In Duck Butter, Naima (Alia Shawkat) and Sergeo (Laia Costa) begin a passionate tryst that, with all its highs and lows and profoundly unimportant in-between moments, embodies all the stages of a relationship. Naima, an actress trying to make the transition from commercials to indies, lands a bit part in a film by Mark and Jay Duplass—an opportunity she squanders by proving recalcitrant on set. Later, while drinking at a bar, she eyes an undulating crowd of bodies from a safe distance as live musicians play swoony love songs on stage, then harangues a trio of middle-aged women about global warming. One of the performers, Sergeo, interrupts Naima’s diatribe and asks her to dance. They go back to Sergeo’s place, and from the excitement of exploring a new body to the perturbation of disclosure, Miguel Arteta’s film obsesses itself with the transitory and intense nature of love.

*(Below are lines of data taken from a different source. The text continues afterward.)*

import Summits.FinalStateConjecture.FinalStateConjecture.Theorems.EIHFluxBalanceInertialRecessionStubChargeModelKSEnergy
import Summits.FinalStateConjecture.FinalStateConjecture.Theorems.EIHFluxBalanceInertialRecessionChartCalculus

/-!
# Route EIHFluxBalance — `InertialRecession`, line `sublinear-is-free-clean-window-charges`:
# translation covariance of the Landau–Lifshitz charges (helpers for `stub_chargeModel`, identification)

Helper file (`--supports stmt-FinalStateConjecture-10166`) for the crux
`Summit.FinalStateConjecture.FinalStateConjecture.Theses.EIHFluxBalance.InertialRecession`.

The identification evaluates the charges of spheres about MOVING centres `ξᵢ(t)`; the explicit charge of
`…KSEnergy` is for a hole at the origin. This file transports every coordinate object of
`LandauLifshitzPseudotensor.lean` along a translation `z ↦ z − p` of `E4`
(`gram/metricDet/upper/superpotential/hField_comp_sub`) and proves the **translation covariance of the
quasi-local momenta**, `P^μ[g(· − p)](t; ξ, R) = P^μ[g](t − p⁰; ξ − p~, R)` (`quasiLocalMomentum_comp_sub`,
translation invariance of `μHE[2]`), whence the energy of every coordinate sphere about a static
Schwarzschild hole placed anywhere is its mass (`quasiLocalMomentum_schwarzschild_energy_centre`).
-/

set_option linter.dupNamespace false

noncomputable section

open MeasureTheory Set Metric
open Literature.Geometry.Lorentzian Literature.Geometry.Lorentzian.LandauLifshitz

namespace Summit.FinalStateConjecture.FinalStateConjecture.Theorems

namespace KSCharge

variable (g : E4 → E4 →L[ℝ] E4 →L[ℝ] ℝ) (p : E4)

/-- The Gram matrix of a translated field is the translated Gram matrix. [folklore] -/
theorem gram_comp_sub (y : E4) : gram (fun z ↦ g (z - p)) y = gram g (y - p) := rfl

/-- The determinant of a translated field is the translated determinant. [folklore] -/
theorem metricDet_comp_sub (y : E4) : metricDet (fun z ↦ g (z - p)) y = metricDet g (y - p) := rfl

/-- The inverse components of a translated field are the translated ones. [folklore] -/
theorem upper_comp_sub (y : E4) : upper (fun z ↦ g (z - p)) y = upper g (y - p) := rfl

/-- The superpotential of a translated field is the translated superpotential. [folklore] -/
theorem superpotential_comp_sub (y : E4) (μ α ν β : Fin 4) :
    superpotential (fun z ↦ g (z - p)) y μ α ν β = superpotential g (y - p) μ α ν β := rfl

/-- Coordinate partial derivatives commute with translations. [folklore] -/
theorem partialDeriv_comp_sub (μ : Fin 4) (f : E4 → ℝ) (x : E4) :
    partialDeriv μ (fun z ↦ f (z - p)) x = partialDeriv μ f (x - p) := by
  rw [partialDeriv, partialDeriv]
  have h : (fun z ↦ f (z - p)) = fun z ↦ f (z + (-p)) := by
    funext z; rw [sub_eq_add_neg]
  rw [h, fderiv_comp_add_right, ← sub_eq_add_neg]

/-- **`h^{μνα}` of a translated field is the translated `h^{μνα}`.** [cite: LandauLifshitz1975, §96 (96.2)] -/
theorem hField_comp_sub (x : E4) (μ ν α : Fin 4) :
    hField (fun z ↦ g (z - p)) x μ ν α = hField g (x - p) μ ν α := by
  rw [hField, hField]
  congr 1
  refine Finset.sum_congr rfl fun β _ ↦ ?_
  have h : (fun y ↦ superpotential (fun z ↦ g (z - p)) y μ β ν α) =
      fun y ↦ (fun w ↦ superpotential g w μ β ν α) (y - p) :=
    funext fun y ↦ superpotential_comp_sub g p y μ β ν α
  rw [h]
  exact partialDeriv_comp_sub p β (fun w ↦ superpotential g w μ β ν α) x

/-- Translating an event of the slice `{x⁰ = t}`: `(t, y) − p = (t − p⁰, y − p~)`. [folklore] -/
theorem ofTimeSpace_sub (t : ℝ) (y : E3) :
    E4.ofTimeSpace t y - p = E4.ofTimeSpace (t - p 0) (y - E4.spatial p) := by
  have hp : p = E4.ofTimeSpace (p 0) (E4.spatial p) := (E4.ofTimeSpace_time_spatial p).symm
  conv_lhs => rw [hp]
  ext μ
  refine Fin.cases ?_ (fun i ↦ ?_) μ
  · simp [E4.ofTimeSpace_apply_zero]
  · simp [E4.ofTimeSpace_apply_succ]

/-- **Translation covariance of the quasi-local momenta**: the charges of the translated field
`g(· − p)` on the sphere `(t; ξ, R)` are the charges of `g` on the translated sphere
`(t − p⁰; ξ − p~, R)` (translation invariance of `μHE[2]`, `setIntegral_sphere_translate`).
[cite: LandauLifshitz1975, §96 (96.16)] -/
theorem quasiLocalMomentum_comp_sub (t : ℝ) (ξ : E3) (R : ℝ) (μ : Fin 4) :
    quasiLocalMomentum (fun z ↦ g (z - p)) t ξ R μ =
      quasiLocalMomentum g (t - p 0) (ξ - E4.spatial p) R μ := by
  rw [quasiLocalMomentum, quasiLocalMomentum,
    SublinearIsFree.WindowCharges.setIntegral_sphere_translate _ ξ R,
    SublinearIsFree.WindowCharges.setIntegral_sphere_translate _ (ξ - E4.spatial p) R]
  refine setIntegral_congr_fun isClosed_sphere.measurableSet fun z _ ↦ ?_
  refine Finset.sum_congr rfl fun j _ ↦ ?_
  rw [hField_comp_sub, ofTimeSpace_sub]
  congr 2
  · congr 2
    abel
  · simp only [add_sub_cancel_right]

/-- **The quasi-local energy of every coordinate sphere about a static Schwarzschild hole placed at
`ξ₀` is its mass**: for the translated Kerr–Schild components `g_{M,0}(· − (t₀, ξ₀))` (equivalently
`boostedKerrBilin 1 (t₀, ξ₀) M 0`), `P⁰(t; ξ₀, R) = M` for all `t`, `R > 0`.
[cite: LandauLifshitz1975, §96 (96.16)] -/
theorem quasiLocalMomentum_schwarzschild_energy_centre (M t₀ : ℝ) (ξ₀ : E3) (t : ℝ) {R : ℝ} (hR : 0 < R) :
    quasiLocalMomentum (fun z ↦ Kerr.bilin M 0 (z - E4.ofTimeSpace t₀ ξ₀)) t ξ₀ R 0 = M := by
  rw [quasiLocalMomentum_comp_sub, E4.spatial_ofTimeSpace, sub_self]
  exact quasiLocalMomentum_schwarzschild_energy M _ hR

/-- The same for the crux's ansatz summand of a hole AT REST (`Λ = 1`): the lab field
`boostedKerrBilin 1 (t₀, ξ₀) M 0` has quasi-local energy `M` on every sphere about `ξ₀`.
[cite: LandauLifshitz1975, §96 (96.16)] -/
theorem quasiLocalMomentum_boostedKerrBilin_one_energy (M t₀ : ℝ) (ξ₀ : E3) (t : ℝ) {R : ℝ} (hR : 0 < R) :
    quasiLocalMomentum (boostedKerrBilin 1 (E4.ofTimeSpace t₀ ξ₀) M 0) t ξ₀ R 0 = M := by
  have h : boostedKerrBilin 1 (E4.ofTimeSpace t₀ ξ₀) M 0 =
      fun z ↦ Kerr.bilin M 0 (z - E4.ofTimeSpace t₀ ξ₀) := funext fun z ↦ boostedKerrBilin_one _ M 0 z
  rw [h]
  exact quasiLocalMomentum_schwarzschild_energy_centre M t₀ ξ₀ t hR

end KSCharge

/-- Registered sub-goal form (stub `quasiLocalMomentum_translate` of the crux item) of
`KSCharge.quasiLocalMomentum_comp_sub`: translation covariance of the Landau–Lifshitz quasi-local momenta.
[cite: LandauLifshitz1975, §96 (96.16)] -/
theorem quasiLocalMomentum_translate : open Literature.Geometry.Lorentzian in ∀ (g : E4 → E4 →L[ℝ] E4 →L[ℝ] ℝ) (p : E4) (t : ℝ) (ξ : E3) (R : ℝ) (μ : Fin 4), LandauLifshitz.quasiLocalMomentum (fun z ↦ g (z - p)) t ξ R μ = LandauLifshitz.quasiLocalMomentum g (t - p 0) (ξ - E4.spatial p) R μ :=
  fun g p t ξ R μ ↦ KSCharge.quasiLocalMomentum_comp_sub g p t ξ R μ

end Summit.FinalStateConjecture.FinalStateConjecture.Theorems

end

Duck Butter, named after a crude Spanish term for vaginal discharge, is an earnest, genuine attempt to show the familiar hardships of a relationship, specifically one between two women. It’s with sincerity and formal banality that Areta approaches his subject, shooting the film in handheld medium shots with little regard for composition or framing, allowing the actresses to be the center of attention. Areta sticks to undistinguished shots of faces talking, with an occasional cut to a specific body part, like a character’s rear end during a sex scene. During an uncomfortable conversation later in the film, he often cuts to reaction shots, interrupting the rhythm of the scene, trying to guide the viewer to a desired reaction instead of earning it.
The film’s sex scenes feel intimate, unfeigned, devoid of the histrionics of Blue Is the Warmest Color, though also devoid of that film’s aesthetic conviction and consistency. There are some keen details here—from post-coital peeing to empty bedroom blathering—and Arteta respects his subjects, and his actresses, shooting the sex scenes simply and unglamorously. It’s an honest portrait of sex, its complications and messy corporeal qualities. The flirty badinage is often recognizable in a good way, and it’s refreshing to hear women talking about orgasming so casually and openly.
Yet there’s something impermanent about Duck Butter. Its lack of a discernible visual style renders the quotidian details forgettable, and saps the story of some of its intensity. The film has the hermetic feeling of a chamber piece, and Costa’s Sergeo is hyper-mannered, less a human character than a personification of someone’s wet dream, so salacious and thirsty for attention. (There’s a few funny scatological jokes, including a poop fight which feels lifted from a Judd Apatow comedy, but there’s a meritorious quality to a female-centric film having a moment of bro-y, juvenile humor.) The setup of a 24-hour relationship that bypasses the getting-to-know-you phase speaks to the nature of expedited modern dating culture, but despite its attempts at intimacy, Duck Butter is difficult to fall in love with.